Up to 6 images of objects with high-fidelity
Up to 5 images of humans to maintain character consistency

curl -s -X POST \
  "https://wisdom-gate.juheapi.com/v1beta/models/gemini-3-pro-image-preview:generateContent" \
  -H "x-goog-api-key: $WISDOM_GATE_KEY" \
  -H "Content-Type: application/json" \
  -d '{
    "contents": [{
      "role": "user",
      "parts": [
        { "text": "An office group photo of these people, they are making funny faces." },
        { "inline_data": { "mime_type": "image/jpeg", "data": "BASE64_IMG_1" } },
        { "inline_data": { "mime_type": "image/jpeg", "data": "BASE64_IMG_2" } },
        { "inline_data": { "mime_type": "image/jpeg", "data": "BASE64_IMG_3" } },
        { "inline_data": { "mime_type": "image/jpeg", "data": "BASE64_IMG_4" } },
        { "inline_data": { "mime_type": "image/jpeg", "data": "BASE64_IMG_5" } }
      ]
    }],
    "generationConfig": {
      "responseModalities": ["TEXT", "IMAGE"],
      "imageConfig": {
        "aspectRatio": "5:4",
        "imageSize": "1K"
      }
    }
  }'

Important Notes

Model DifferencesDifferent Gemini image models may support different resolutions and features. gemini-3-pro-image-preview supports up to 4K resolution, while gemini-2.5-flash-image supports 1K and 2K resolutions. We strongly recommend consulting the model catalog for complete parameter lists and usage instructions for each model.

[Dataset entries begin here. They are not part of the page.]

import Summits.HubbardSuperconductivity.HubbardSuperconductivity.Theorems.AnisotropyChordTransferFibre3FinX5Eval

/-!
# Route `AnisotropyChord` / H0 rotor rung: FIN per-`L` GM₃ (X5), `L = 33` — row-C cell facts (X5, point wedges), part `p39`

Kernel facts `xcCellAnyA0 33 (49/50) 100 la lb bn tb = true` (row C of cert cells 98, 99 of `L = 33` with `b = bn/100` and the `T⁺·D` brackets `tb` exported by the row-`N₁` facts `xn33_*`): the two Green point wedges `gWedgePt` are recomputed in the kernel, the profile / gradient tables are built from them by monotonicity (`…FinX5Eval`), and g5's row-C check is decided; assembled in `…FinX5GM3ThirtyThree`.
Prover seat `hubbard-h0-rotor-p3` g8; helper for piece A = stmt-HubbardSuperconductivity-23918 of rung 19089 (`--supports`, helper class).
WHAT THIS IS NOT: nothing here proves superconductivity in the Hubbard model (rotor TARGET as worded stays FALSE, g15 verdict); kernel facts for the FIN certificate of ONE conditional reduction.  Tree imports only; zero data; standard axioms.
-/

set_option linter.dupNamespace false
set_option autoImplicit false

namespace Summit.HubbardSuperconductivity.HubbardSuperconductivity.Theorems.AnisotropyChord.Transfer.Fibre3

namespace FinXD

open FinXB FinCell Hole2

set_option maxHeartbeats 4000000 in
/-- row C of cell 98 of `L = 33` (`b = 74/100`). [folklore] -/
theorem xc33_98 : xcCellAnyA0 33 (49/50 : ℚ) 100 538350677905229 551809444852860 74 ((1616804957139905 : ℤ), (1659923813922570 : ℤ)) = true := by decide +kernel

set_option maxHeartbeats 4000000 in
/-- row C of cell 99 of `L = 33` (`b = 75/100`). [folklore] -/
theorem xc33_99 : xcCellAnyA0 33 (49/50 : ℚ) 100 551809444852860 565604680974183 75 ((1657386311906051 : ℤ), (1701550657751725 : ℤ)) = true := by decide +kernel

end FinXD

end Summit.HubbardSuperconductivity.HubbardSuperconductivity.Theorems.AnisotropyChord.Transfer.Fibre3
import Summits.Ventures.PercRepro.S1CellTableJ4
import Summits.Ventures.PercRepro.S1JointPerFlatL1
import Summits.Ventures.PercRepro.S1CoreFourCircuitSum

/-!
# PercRepro — S1 CELL TABLE WITH LEMMA T4⁺ AND LEVER L1: the core cells `(14, d)`, `5 ≤ d ≤ 15` at level `4` by kernel
evaluation (p2, gen 15; SUBCLAIM-S1 §5–§6 with LEMMAS J, J′, K, p1's T⁺⁺⁺ and T4⁺, and L1)

`S1CellTableJ4.cellOK6` with two more levers: p1 g21's LEMMA T4⁺ (`S1CoreFourCircuitSum.ncard_fourCircuits_le_fourCircuitBound`:
`s₄ ≤ fourCircuitBound d = Σ_{j ≤ d} Σ_{i ≤ j} ⌊3i/2⌋ = 48 · 78 · 118 · 170` at `d = 5 … 8` on the `e`-free core, against
Lemma T4's `70 · 112 · 168 · 240`), and L1 (`S1FourSetsLower`: the size-`4` members of `U` number at most
`C(n, 4) − s₃(n − 3) − s₄`). To keep the cell inequality monotone in the circuit counts, the per-flat `U`-bound is
regrouped as `7560·C(n, 4) + c₃·s₃ + c₄·s₄ + c₅·s₅` with `c₃ = RSK d·C(n−3, 2) + (RBK d − RSK d)·C(m−3, 2) − 7560(n − 3)`,
`c₄ = RSK d·(n − 4) + (RBK d − RSK d)·(m − 4) − 7560`, `c₅ = RSK d + (RBK d − RSK d)` (all non-negative for `n ≥ 6`).

* `cellOK7` — the cell inequality as one `Bool` in `ℕ`; `cellOK7_spec` — its meaning with ordinary binomials;
* **`table_14`** — the `11` cells `(14, d)`, `5 ≤ d ≤ 15` by `decide +kernel` (exact-integer twin: `mining/p2/g15/cellok8.py`;
  the tightest cell is `(14, 6)` at `Φ·U⁺/Y⁻ = 0.9984`);
* **`rls_of_cellOK7`** — a kernel-evaluated cell gives `ThmN.RLS M p 4` on the `e`-free core of rank `p ≥ 5` and corank `d ≥ 4`.
Axioms: standard.
-/

open scoped Matroid

namespace PercRepro

namespace S1

open Set

variable {α : Type}

/-- **The cell inequality at `(p, d)` with Lemma T4⁺ and L1** as a decidable statement in `ℕ`. -/
def cellOK7 (p d : ℕ) : Bool :=
  let n := p + d
  let m := min (5 * d) n
  let s3 := min (d * (d + 1) / 2) ((d * d + 6 - 3 * d) / 2)
  let s4 := min (min (CoreRegimes.chooseF (d + 3) 4) (d * (d + 1) * (d + 2) / 3)) (fourCircuitBound d)
  let s5 := CoreRegimes.chooseF (d + 4) 5
  let piAll := s3 * CoreRegimes.chooseF (n - 3) 2 + s4 * (n - 4) + s5
  let piS0 := s3 * CoreRegimes.chooseF (m - 3) 2 + s4 * (m - 4) + s5
  let sigs := ∑ j ∈ Finset.range (d - 5 + 1), Nat.choose 2 j
  let sig := ∑ j ∈ Finset.range (d - 5 + 1), Nat.choose 5 j
  let c3 := RSK d * CoreRegimes.chooseF (n - 3) 2 + (RBK d - RSK d) * CoreRegimes.chooseF (m - 3) 2 - 7560 * (n - 3)
  let c4 := RSK d * (n - 4) + (RBK d - RSK d) * (m - 4) - 7560
  let c5 := RSK d + (RBK d - RSK d)
  let U := min (7560 * CoreRegimes.chooseF n 4 + c3 * s3 + c4 * s4 + c5 * s5)
    (7560 * (CoreRegimes.chooseF n 4 + sigs * piAll + (sig - sigs) * piS0))
  let R3 := 7560 * 22 * (s3 * (n - 3) + s4)
  let R4 := RSK 10 * piAll + (RBK 10 - RSK 10) * piS0
  let Ysum := 7560 * ∑ j ∈ Finset.Ico 5 p, CoreRegimes.chooseF n j
  let phiNum := 2 ^ (p + 4) - 2 * ∑ u ∈ Finset.range 5, CoreRegimes.chooseF (p + 4) u
  let phiDen := CoreRegimes.chooseF (p + 4) 4
  decide (R3 + R4 ≤ Ysum ∧ phiNum * U + phiDen * (R3 + R4) ≤ phiDen * Ysum)
/-- Statement of S2 `stub_stackingSelection` (see §1). -/
def stub_stackingSelection : Prop :=
  ∀ e : ℝ, Filter.Tendsto (fun N : ℕ => Literature.MathematicalPhysics.StatisticalMechanics.groundStateEnergy Literature.MathematicalPhysics.StatisticalMechanics.lennardJones 3 N / N) Filter.atTop (nhds e) → ∃ (m : ℕ) (P : Fin m → Literature.MathematicalPhysics.StatisticalMechanics.PeriodicConfiguration 3), ∀ R δ : ℝ, 0 < R → 0 < δ → ∃ ε R₁ : ℝ, 0 < ε ∧ 0 < R₁ ∧ ∀ X : Set (EuclideanSpace ℝ (Fin 3)), Literature.MathematicalPhysics.StatisticalMechanics.UniformlyDiscrete X → Literature.MathematicalPhysics.StatisticalMechanics.IsMuGSC Literature.MathematicalPhysics.StatisticalMechanics.lennardJones e X → (∃ (a h : ℝ) (s : ℤ → ℤ) (g : EuclideanSpace ℝ (Fin 3) ≃ᵃⁱ[ℝ] EuclideanSpace ℝ (Fin 3)) (c : EuclideanSpace ℝ (Fin 3)), 1 / 2 < a ∧ a < 2 ∧ 1 / 2 < h ∧ h < 2 ∧ Literature.MathematicalPhysics.StatisticalMechanics.IsHaggSeq s ∧ Literature.MathematicalPhysics.StatisticalMechanics.Match ε R₁ c X (g '' Literature.MathematicalPhysics.StatisticalMechanics.barlowStacking a h s)) → ∃ (l : Fin m) (g : EuclideanSpace ℝ (Fin 3) ≃ᵃⁱ[ℝ] EuclideanSpace ℝ (Fin 3)) (c : EuclideanSpace ℝ (Fin 3)), Literature.MathematicalPhysics.StatisticalMechanics.Match δ R c X (g '' (P l).points)

end Goal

Response Pass-through PrincipleWisdom Gate typically does not modify model responses outside of reverse format, ensuring you receive response content consistent with the original Gemini API provider.

Force Image OutputTo ensure image generation without text-only responses, set "responseModalities": ["IMAGE"] (without TEXT) in your request. This forces the model to generate an image.

Auto-Generated DocumentationThe request parameters and response format are automatically generated from the OpenAPI specification. All parameters, their types, descriptions, defaults, and examples are pulled directly from openapi.json. Scroll down to see the interactive API reference.

FAQ

What models support image generation?

Currently supported models:

gemini-3-pro-image-preview: Supports up to 4K resolution, multiple aspect ratios
gemini-2.5-flash-image: Supports 1K and 2K resolutions, flexible aspect ratios

How to configure aspect ratios?

Gemini 2.5 Flash Image supports multiple aspect ratios for easy content creation across different devices. All resolutions consume 1,290 tokens by default. Supported aspect ratios:

1:1 - Square
3:2 - Landscape
2:3 - Portrait
3:4 - Portrait
4:3 - Landscape
4:5 - Portrait
5:4 - Landscape
9:16 - Vertical (mobile)
16:9 - Horizontal (widescreen)
21:9 - Ultra-wide

curl -s -X POST \
  "https://wisdom-gate.juheapi.com/v1beta/models/gemini-2.5-flash-image:generateContent" \
  -H "x-goog-api-key: $WISDOM_GATE_KEY" \
  -H "Content-Type: application/json" \
  -d '{
    "contents": [{
      "parts": [{
        "text": "A beautiful sunset over mountains"
      }]
    }],
    "generationConfig": {
      "responseModalities": ["IMAGE"],
      "imageConfig": {
        "aspectRatio": "16:9"
      }
    }
  }'

How to do multi-turn image editing?

You can maintain conversation context across multiple turns to iteratively refine images:

# First turn: Generate initial image
curl -s -X POST \
  "https://wisdom-gate.juheapi.com/v1beta/models/gemini-3-pro-image-preview:generateContent" \
  -H "x-goog-api-key: $WISDOM_GATE_KEY" \
  -H "Content-Type: application/json" \
  -d '{
    "contents": [{
      "role": "user",
      "parts": [{
        "text": "Create a vibrant infographic that explains photosynthesis as if it were a recipe for a plants favorite food. Show the \"ingredients\" (sunlight, water, CO2) and the \"finished dish\" (sugar/energy). The style should be like a page from a colorful kids cookbook, suitable for a 4th grader."
      }]
    }],
    "generationConfig": {
      "responseModalities": ["TEXT", "IMAGE"]
    }
  }' > turn1_response.json

# Extract image from first response
jq -r '.candidates[0].content.parts[] | select(.inlineData) | .inlineData.data' turn1_response.json | head -1 | base64 --decode > photosynthesis.png

# Second turn: Refine based on previous response
# (Include the previous conversation in contents array)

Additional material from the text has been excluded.